» **Problem description**: Find how many lines below hold "regional", and give that number as the entire answer.

Exercise input: Begin

import Summits.QuantumFields.YangMills.Theorems.AlphaInputsT3ACv3BoxStokes
import Summits.QuantumFields.YangMills.Theorems.AlphaInputsT3ACv3FourBlockGeom
import HarnessLib

/-!
# `AlphaInputsT3ACv3Prop1Blocks` — [Balaban1985Averaging] PROPOSITION 1 (51) FOR THE (0.4) AVERAGING OF RECORD, SHARP (SECOND ORDER) **WITH THE
# PRINTED LOCALITY `Δ(p′)`**: the hypothesis is on the fine plaquettes of the FOUR BLOCKS under the corners of `p′` only — lane
# `pub-balaban3d`, seat alpha-2 (g4)

WHY (HOME `pub-balaban3d` STATUS, alpha-2 g4).  Print, p. 25: «Let us notice that it is a local result; the bound above depends on bounds for
V(∂p) − 1 on Δ(p′), i.e., for p ⊂ Δ(p′).»  The tree has the sharp Prop. 1 for `blockAvg expMeanLogSU` under GLOBAL smallness
(`BlockAveragingEMLProp2.dist1_plaqHol_avgFun_le`) and under WALK-LOCAL smallness of radius `(d+4)L + 2` around the block centre
(`N21LocalAveragedRegularity.dist1_plaqHol_avgFun_le_sharp_loc` — «the walk hull of the tree's CRUDE Stokes letters … not the printed four blocks
Δ(p′)», its own honest framing).  For the GLUED witnesses of the lane's non-emptiness row (D6R-CHARGED) only EXACT locality is usable: a
plaquette of `Ω_k(h)` must be controlled by the configuration UNDER `Ω_k(h)` alone.  THIS FILE closes the gap: ★★
`dist1_plaqHol_avgFun_le_fourBlock` — if every level-`j` plaquette whose lower-left and upper-right corners lie in blocks among the four corners
`y, y+e_μ, y+e_ν, y+e_μ+e_ν` of `p′` is within `a ≥ 0` of `1` and `(((d+4)L)²/4)·a ≤ δ_N/2`, then
`|Ū(∂p′) − 1| ≤ L²a + 143·((((d+4)L)²/4)·a)² = L²a + C₀(d)(L²a)²` (`Ū = avgFun expMeanLogSU U`, standing range `j + 1 ≤ m + K`).
HOW.  The atomised sharp bound `BlockAveragingEMLProp2.dist1_plaqHol_avgFun_le_of_atoms` consumes only: (W) the loop variables at the four bonds of
`∂p′` — each lives in two of the four blocks (`BoxStokes.dist1_loopHol_le_twoBlock`); (Z) the transport loops, closed words whose prefixes stay in the
four-block box (`BoxStokes.netDisp_take_zWord`, `blockOf_mem_four_of_near`), bounded by the box-local Stokes bound `BoxStokes.dist1_holAt_le_pi'`
over the product set `blockOf_mem_four_iff`; (Q) the straight and translated `L × L` squares (`BoxStokes.dist1_rect_le_fourBlock`).  §2 gives the
`PlaqSmallOn` ∕ regional corollaries (`plaqSmallOn_avgFun_sharp_of_blocks`): smallness of the fine plaquettes whose extreme corners lie in blocks
of a set `R` of coarse sites gives the sharp bound at every coarse plaquette with all four corners in `R` — the one-step form of the regional Prop. 2.
HONEST FRAMING.  Nothing of [Balaban1985Averaging] is asserted; kernel theorems over the tree's own (0.4) objects; count-neutral helper toward R3 2′
(`stub_laneRecordsV3`, items 19935∕19936); registry untouched; nothing about d = 4, the continuum, or a mass gap.

References: T. Bałaban, Commun. Math. Phys. 98 (1985) 17–51 [Balaban1985Averaging] (Prop. 1 (51) pp.25–26, (19)–(20) p.21); CMP 109 (1987)
249–301 [Balaban1987RG1] ((0.3)–(0.4) pp.252–253).
-/

set_option autoImplicit false

namespace Summit.QuantumFields.YangMills.Theorems.BoxStokes

open Literature.MathematicalPhysics.QuantumFieldTheory.Balaban1983to89
open T4Continuum T4ReflectionCone BlockAveraging AveragingRT B10Eq47AxialChi ExpMeanLog BlockAveragingEMLProp2

variable {P : Params} {j : ℕ} {n : Type*} [Fintype n] [DecidableEq n] [Nonempty n]

/-! ## §1 Prop. 1 (51), sharp, from the four blocks under the corners of `p′` -/

section FourBlock

/-- **★★ [Balaban1985Averaging] PROP. 1 (51) FOR (0.4), SHARP AND WITH THE PRINTED LOCALITY `Δ(p′)`** (`SU(N)`, `ℰ = expMeanLogSU`, standing range
`j + 1 ≤ m + K`): if every fine plaquette whose lower-left corner and upper-right corner lie in blocks among the four corners of the coarse plaquette
`p′ = ⟨y, μ, ν⟩` is within `a ≥ 0` of `1`, and `(((d+4)L)²/4)·a ≤ δ_N/2`, then `|Ū(∂p′) − 1| ≤ L²a + 143·((((d+4)L)²/4)·a)²`.
[cite: Balaban1985Averaging, Prop. 1 (51) pp.25–26] -/
theorem dist1_plaqHol_avgFun_le_fourBlock (hj : j + 1 ≤ P.m + P.K) {a : ℝ} (ha : 0 ≤ a)
    {U : GaugeField P j (Matrix.specialUnitaryGroup n ℂ)} (hs : ((((P.d + 4) * P.L : ℕ) : ℝ) ^ 2 / 4) * a ≤ deltaSU n / 2)
    (y : Site P (j + 1)) {μ ν : Fin P.d} (hμν : μ < ν)
    (hU : ∀ q : Plaq P j,
      (blockOf q.src = y ∨ blockOf q.src = y.shift μ ∨ blockOf q.src = y.shift ν ∨ blockOf q.src = (y.shift μ).shift ν) →
      (blockOf ((q.src.shift q.μ).shift q.ν) = y ∨ blockOf ((q.src.shift q.μ).shift q.ν) = y.shift μ ∨
        blockOf ((q.src.shift q.μ).shift q.ν) = y.shift ν ∨ blockOf ((q.src.shift q.μ).shift q.ν) = (y.shift μ).shift ν) →
      dist1 (GaugeField.plaqHol U q) ≤ a) :
    dist1 (GaugeField.plaqHol (avgFun (expMeanLogSU (n := n)) U) ⟨y, μ, ν, hμν⟩) ≤
      (P.L : ℝ) ^ 2 * a + 143 * (((((P.d + 4) * P.L : ℕ) : ℝ) ^ 2 / 4) * a) ^ 2 := by
  have hne : μ ≠ ν := ne_of_lt hμν
  have hL := AveragingRT.two_mul_half_add_one P
  -- (W) the loop variables at the four bonds: each lives in two of the four blocks
  have hW : ∀ (c : PBond P (j + 1)),
      ((c.src = y ∨ c.src = y.shift μ ∨ c.src = y.shift ν ∨ c.src = (y.shift μ).shift ν) ∧
        (c.tgt = y ∨ c.tgt = y.shift μ ∨ c.tgt = y.shift ν ∨ c.tgt = (y.shift μ).shift ν)) →
      ∀ i, dist1 (loopHol U c i) ≤ ((((P.d + 2) * P.L : ℕ) : ℝ) ^ 2 / 4) * a := by
    rintro c ⟨hsrc, htgt⟩ i
    refine dist1_loopHol_le_twoBlock hj ha c (fun q h1 h2 => hU q ?_ ?_) i
    · rcases h1 with h1 | h1 <;> rw [h1]
      · exact hsrc
      · exact htgt
    · rcases h2 with h2 | h2 <;> rw [h2]
      · exact hsrc
      · exact htgt
  have hW₁ := hW ⟨y, μ⟩ ⟨Or.inl rfl, Or.inr (Or.inl rfl)⟩
  have hW₂ := hW ⟨y.shift μ, ν⟩ ⟨Or.inr (Or.inl rfl), Or.inr (Or.inr (Or.inr rfl))⟩
  have hW₃ := hW ⟨y.shift ν, μ⟩ ⟨Or.inr (Or.inr (Or.inl rfl)), Or.inr (Or.inr (Or.inr (by
    show (y.shift ν).shift μ = (y.shift μ).shift ν
    exact (shift_shift_comm y μ ν).symm)))⟩
  have hW₄ := hW ⟨y, ν⟩ ⟨Or.inl rfl, Or.inr (Or.inr (Or.inl rfl))⟩
  -- the product-set form of the hypothesis
  have hUpi : ∀ q : Plaq P j,
      q.src ∈ {z : Site P j | ∀ κ, z κ ∈ (fun κ => {t : ZMod (P.sitesPerDir j) |
        (((t.val / P.L : ℕ) : ZMod (P.sitesPerDir (j + 1))) = y κ) ∨
        (((t.val / P.L : ℕ) : ZMod (P.sitesPerDir (j + 1))) = (y.shift μ) κ) ∨
        (((t.val / P.L : ℕ) : ZMod (P.sitesPerDir (j + 1))) = (y.shift ν) κ) ∨
        (((t.val / P.L : ℕ) : ZMod (P.sitesPerDir (j + 1))) = ((y.shift μ).shift ν) κ)}) κ} →
      (q.src.shift q.μ).shift q.ν ∈ {z : Site P j | ∀ κ, z κ ∈ (fun κ => {t : ZMod (P.sitesPerDir j) |
        (((t.val / P.L : ℕ) : ZMod (P.sitesPerDir (j + 1))) = y κ) ∨
        (((t.val / P.L : ℕ) : ZMod (P.sitesPerDir (j + 1))) = (y.shift μ) κ) ∨
        (((t.val / P.L : ℕ) : ZMod (P.sitesPerDir (j + 1))) = (y.shift ν) κ) ∨
        (((t.val / P.L : ℕ) : ZMod (P.sitesPerDir (j + 1))) = ((y.shift μ).shift ν) κ)}) κ} →
      dist1 (GaugeField.plaqHol U q) ≤ a :=
    fun q h1 h2 => hU q ((blockOf_mem_four_iff y hne _).2 h1) ((blockOf_mem_four_iff y hne _).2 h2)
  -- (Z) the transport loops: closed words whose prefixes stay in the four-block box
  have hZ : ∀ (r : Fin P.d → Fin P.L) (σ ρ : Equiv.Perm (Fin P.d)),
      dist1 (holAt U (walk (emb y) (stairWord σ (off r) ++ (List.replicate P.L (μ, true) ++ (List.replicate P.L (ν, true) ++
        (wordRev (stairWord ρ (off r)) ++ (List.replicate P.L (ν, false) ++ List.replicate P.L (μ, false)))))))) ≤
      ((((P.d + 4) * P.L : ℕ) : ℝ) ^ 2 / 4) * a := by
    intro r σ ρ
    have h := dist1_holAt_le_pi' U ha hUpi _ (netDisp_zWord μ ν σ ρ (off r)) (emb y) (fun k =>
      (blockOf_mem_four_iff y hne _).1 (blockOf_mem_four_of_near hj y hne _ _ (fun κ => by rw [walkEnd_apply])
        (fun κ => (netDisp_take_zWord (L := P.L) (h := (P.L - 1) / 2) μ ν (off r) (off_bounds r) σ ρ k κ).1)
        (fun κ => by
          have h2 := (netDisp_take_zWord (L := P.L) (h := (P.L - 1) / 2) μ ν (off r) (off_bounds r) σ ρ k κ).2
          by_cases h1 : κ = μ
          · subst h1; simp only [true_or, if_true, show ¬ (ν = κ) from fun h => hne h.symm, if_false, add_zero] at h2 ⊢; exact h2
          · by_cases h3 : κ = ν
            · subst h3; simp only [or_true, if_true, show ¬ (μ = κ) from fun h => h1 h.symm, if_false, zero_add] at h2 ⊢; exact h2
            · simp only [h1, h3, or_self, if_false, show ¬ (μ = κ) from fun h => h1 h.symm, show ¬ (ν = κ) from fun h => h3 h.symm,
                zero_add] at h2 ⊢; exact h2)))
    refine h.trans (mul_le_mul_of_nonneg_right ?_ ha)
    have hlen : ((stairWord σ (off r) ++ (List.replicate P.L (μ, true) ++ (List.replicate P.L (ν, true) ++
        (wordRev (stairWord ρ (off r)) ++ (List.replicate P.L (ν, false) ++ List.replicate P.L (μ, false)))))).length : ℝ) ≤
        (((P.d + 4) * P.L : ℕ) : ℝ) := by exact_mod_cast length_zWord_le μ ν σ ρ r
    have h0 : (0 : ℝ) ≤ ((stairWord σ (off r) ++ (List.replicate P.L (μ, true) ++ (List.replicate P.L (ν, true) ++
        (wordRev (stairWord ρ (off r)) ++ (List.replicate P.L (ν, false) ++ List.replicate P.L (μ, false)))))).length : ℝ) := Nat.cast_nonneg _
    nlinarith
  -- (Q) the straight and the translated squares
  have hsq : dist1 (rect U (emb y) μ ν P.L P.L) ≤ (P.L : ℝ) ^ 2 * a :=
    dist1_rect_le_fourBlock hj y hμν U hU (emb y) (fun _ => 0) (fun κ => by simp) (fun κ => by constructor <;> omega)
  have hsqσ : ∀ (r : Fin P.d → Fin P.L) (σ : Equiv.Perm (Fin P.d)),
      dist1 (rect U (walkEnd (emb y) (stairWord σ (off r))) μ ν P.L P.L) ≤ (P.L : ℝ) ^ 2 * a := fun r σ =>
    dist1_rect_le_fourBlock hj y hμν U hU _ (off r) (fun κ => walkEnd_stairWord_apply _ σ (off r) κ) (off_bounds r)
  exact dist1_plaqHol_avgFun_le_of_atoms ha hs y hμν hW₁ hW₂ hW₃ hW₄ hZ hsq hsqσ

end FourBlock

/-! ## §2 Regional corollaries: the one-step form of the regional Prop. 2 -/

section Region

/-- In the four-block product set, the lower-left and upper-right corners of a plaquette control the other two corners (coordinate mixing).
[folklore] -/
theorem blockOf_corners_mem_four (y : Site P (j + 1)) {μ ν : Fin P.d} (hμν : μ ≠ ν) (q : Plaq P j)
    (h1 : blockOf q.src = y ∨ blockOf q.src = y.shift μ ∨ blockOf q.src = y.shift ν ∨ blockOf q.src = (y.shift μ).shift ν)
    (h2 : blockOf ((q.src.shift q.μ).shift q.ν) = y ∨ blockOf ((q.src.shift q.μ).shift q.ν) = y.shift μ ∨
      blockOf ((q.src.shift q.μ).shift q.ν) = y.shift ν ∨ blockOf ((q.src.shift q.μ).shift q.ν) = (y.shift μ).shift ν) :
    (blockOf (q.src.shift q.μ) = y ∨ blockOf (q.src.shift q.μ) = y.shift μ ∨ blockOf (q.src.shift q.μ) = y.shift ν ∨
      blockOf (q.src.shift q.μ) = (y.shift μ).shift ν) ∧
    (blockOf (q.src.shift q.ν) = y ∨ blockOf (q.src.shift q.ν) = y.shift μ ∨ blockOf (q.src.shift q.ν) = y.shift ν ∨
      blockOf (q.src.shift q.ν) = (y.shift μ).shift ν) := by
  have hne : ((q.μ, true) : Letter P.d).1 ≠ ((q.ν, true) : Letter P.d).1 := ne_of_lt q.hμν
  have e1 : q.src.shift q.μ = walkEnd q.src [(q.μ, true)] := rfl
  have e2 : q.src.shift q.ν = walkEnd q.src [(q.ν, true)] := rfl
  have e3 : (q.src.shift q.μ).shift q.ν = walkEnd q.src [(q.μ, true), (q.ν, true)] := rfl
  rw [e3] at h2
  obtain ⟨hμ', hν'⟩ := walkEnd_single_mem_pi hne ((blockOf_mem_four_iff y hμν _).1 h1) ((blockOf_mem_four_iff y hμν _).1 h2)
  rw [e1, e2]
  exact ⟨(blockOf_mem_four_iff y hμν _).2 hμ', (blockOf_mem_four_iff y hμν _).2 hν'⟩

/-- **THE SHARP PROP. 1 AT EVERY COARSE PLAQUETTE WITH CORNERS IN A SET `R` OF COARSE SITES, FROM THE FINE PLAQUETTES OVER `R`**: if every
level-`j` plaquette all of whose four corners lie in blocks of `R` is within `a ≥ 0` of `1` (`(((d+4)L)²/4)·a ≤ δ_N/2`, standing range), then
every level-`(j+1)` plaquette with all four corners in `R` has `|Ū(∂p′) − 1| ≤ L²a + 143·((((d+4)L)²/4)·a)²`.
[cite: Balaban1985Averaging, Prop. 1 (51) pp.25–26] -/
theorem dist1_plaqHol_avgFun_le_sharp_of_region (hj : j + 1 ≤ P.m + P.K) {a : ℝ} (ha : 0 ≤ a)
    {U : GaugeField P j (Matrix.specialUnitaryGroup n ℂ)} (hs : ((((P.d + 4) * P.L : ℕ) : ℝ) ^ 2 / 4) * a ≤ deltaSU n / 2)
    (R : Set (Site P (j + 1)))
    (hU : ∀ q : Plaq P j, blockOf q.src ∈ R → blockOf (q.src.shift q.μ) ∈ R → blockOf (q.src.shift q.ν) ∈ R →
      blockOf ((q.src.shift q.μ).shift q.ν) ∈ R → dist1 (GaugeField.plaqHol U q) ≤ a)
    (p : Plaq P (j + 1)) (h1 : p.src ∈ R) (h2 : p.src.shift p.μ ∈ R) (h3 : p.src.shift p.ν ∈ R) (h4 : (p.src.shift p.μ).shift p.ν ∈ R) :
    dist1 (GaugeField.plaqHol (avgFun (expMeanLogSU (n := n)) U) p) ≤
      (P.L : ℝ) ^ 2 * a + 143 * (((((P.d + 4) * P.L : ℕ) : ℝ) ^ 2 / 4) * a) ^ 2 := by
  obtain ⟨y, μ, ν, hμν⟩ := p
  have hmem : ∀ z : Site P j, (blockOf z = y ∨ blockOf z = y.shift μ ∨ blockOf z = y.shift ν ∨ blockOf z = (y.shift μ).shift ν) →
      blockOf z ∈ R := by
    intro z hz
    rcases hz with h | h | h | h <;> rw [h] <;> assumption
  refine dist1_plaqHol_avgFun_le_fourBlock hj ha hs y hμν fun q hq1 hq2 => ?_
  obtain ⟨hqμ, hqν⟩ := blockOf_corners_mem_four y (ne_of_lt hμν) q hq1 hq2
  exact hU q (hmem _ hq1) (hmem _ hqμ) (hmem _ hqν) (hmem _ hq2)

/-- **`PlaqSmallOn` FORM** (strict): smallness `< a` (`0 < a`) of the fine plaquettes whose four corners lie in blocks of `R` gives
`< L²a + 143·((((d+4)L)²/4)·a)²` at every coarse plaquette with all four corners in `R` (finite lattice: a strictly smaller non-strict level
bounds the finitely many hypotheses). [cite: Balaban1985Averaging, Prop. 1 (51) pp.25–26] -/
theorem plaqSmallOn_avgFun_sharp_of_region (hj : j + 1 ≤ P.m + P.K) {a : ℝ} (ha : 0 < a)
    {U : GaugeField P j (Matrix.specialUnitaryGroup n ℂ)} (hs : ((((P.d + 4) * P.L : ℕ) : ℝ) ^ 2 / 4) * a ≤ deltaSU n / 2)
    (R : Set (Site P (j + 1)))
    (hU : ∀ q : Plaq P j, blockOf q.src ∈ R → blockOf (q.src.shift q.μ) ∈ R → blockOf (q.src.shift q.ν) ∈ R →
      blockOf ((q.src.shift q.μ).shift q.ν) ∈ R → dist1 (GaugeField.plaqHol U q) < a) :
    PlaqSmallOn {p : Plaq P (j + 1) | p.src ∈ R ∧ p.src.shift p.μ ∈ R ∧ p.src.shift p.ν ∈ R ∧ (p.src.shift p.μ).shift p.ν ∈ R}
      ((P.L : ℝ) ^ 2 * a + 143 * (((((P.d + 4) * P.L : ℕ) : ℝ) ^ 2 / 4) * a) ^ 2)
      ((blockAvg (expMeanLogSU (n := n))).avg U) := by
  classical
  -- a strictly smaller non-strict level `a′ < a` bounding the finitely many hypotheses
  obtain ⟨a', ha'0, ha'a, hU'⟩ : ∃ a', 0 ≤ a' ∧ a' < a ∧
      ∀ q : Plaq P j, blockOf q.src ∈ R → blockOf (q.src.shift q.μ) ∈ R → blockOf (q.src.shift q.ν) ∈ R →
        blockOf ((q.src.shift q.μ).shift q.ν) ∈ R → dist1 (GaugeField.plaqHol U q) ≤ a' := by
    let S : Finset (Plaq P j) := Finset.univ.filter fun q => blockOf q.src ∈ R ∧ blockOf (q.src.shift q.μ) ∈ R ∧
      blockOf (q.src.shift q.ν) ∈ R ∧ blockOf ((q.src.shift q.μ).shift q.ν) ∈ R
    by_cases hne : S.Nonempty
    · obtain ⟨q₀, hq₀, hmax⟩ := Finset.exists_mem_eq_sup' hne fun q => dist1 (GaugeField.plaqHol U q)
      have hq₀' : blockOf q₀.src ∈ R ∧ blockOf (q₀.src.shift q₀.μ) ∈ R ∧ blockOf (q₀.src.shift q₀.ν) ∈ R ∧
          blockOf ((q₀.src.shift q₀.μ).shift q₀.ν) ∈ R := by simpa [S] using hq₀
      refine ⟨S.sup' hne fun q => dist1 (GaugeField.plaqHol U q), ?_, ?_, fun q h1 h2 h3 h4 =>
        Finset.le_sup' (fun q => dist1 (GaugeField.plaqHol U q)) (by simp [S, h1, h2, h3, h4])⟩
      · rw [hmax]; exact GaugeGroup.dist1_nonneg _
      · rw [hmax]; exact hU q₀ hq₀'.1 hq₀'.2.1 hq₀'.2.2.1 hq₀'.2.2.2
    · refine ⟨0, le_rfl, ha, fun q h1 h2 h3 h4 => ?_⟩
      exact absurd ⟨q, by simp [S, h1, h2, h3, h4]⟩ hne
  intro p hp
  obtain ⟨h1, h2, h3, h4⟩ := hp
  rw [blockAvg_avg]
  have hs' : ((((P.d + 4) * P.L : ℕ) : ℝ) ^ 2 / 4) * a' ≤ deltaSU n / 2 :=
    (mul_le_mul_of_nonneg_left ha'a.le (by positivity)).trans hs
  refine (dist1_plaqHol_avgFun_le_sharp_of_region hj ha'0 hs' R hU' p h1 h2 h3 h4).trans_lt ?_
  have hLpos : (0 : ℝ) < (P.L : ℝ) ^ 2 := by have := P.L_pos; positivity
  have e1 : (P.L : ℝ) ^ 2 * a' < (P.L : ℝ) ^ 2 * a := mul_lt_mul_of_pos_left ha'a hLpos
  have e2 : (((((P.d + 4) * P.L : ℕ) : ℝ) ^ 2 / 4) * a') ^ 2 ≤ (((((P.d + 4) * P.L : ℕ) : ℝ) ^ 2 / 4) * a) ^ 2 := by
    gcongr
  linarith

end Region

end Summit.QuantumFields.YangMills.Theorems.BoxStokes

Exercise input: End

» **Solution for this task**: 3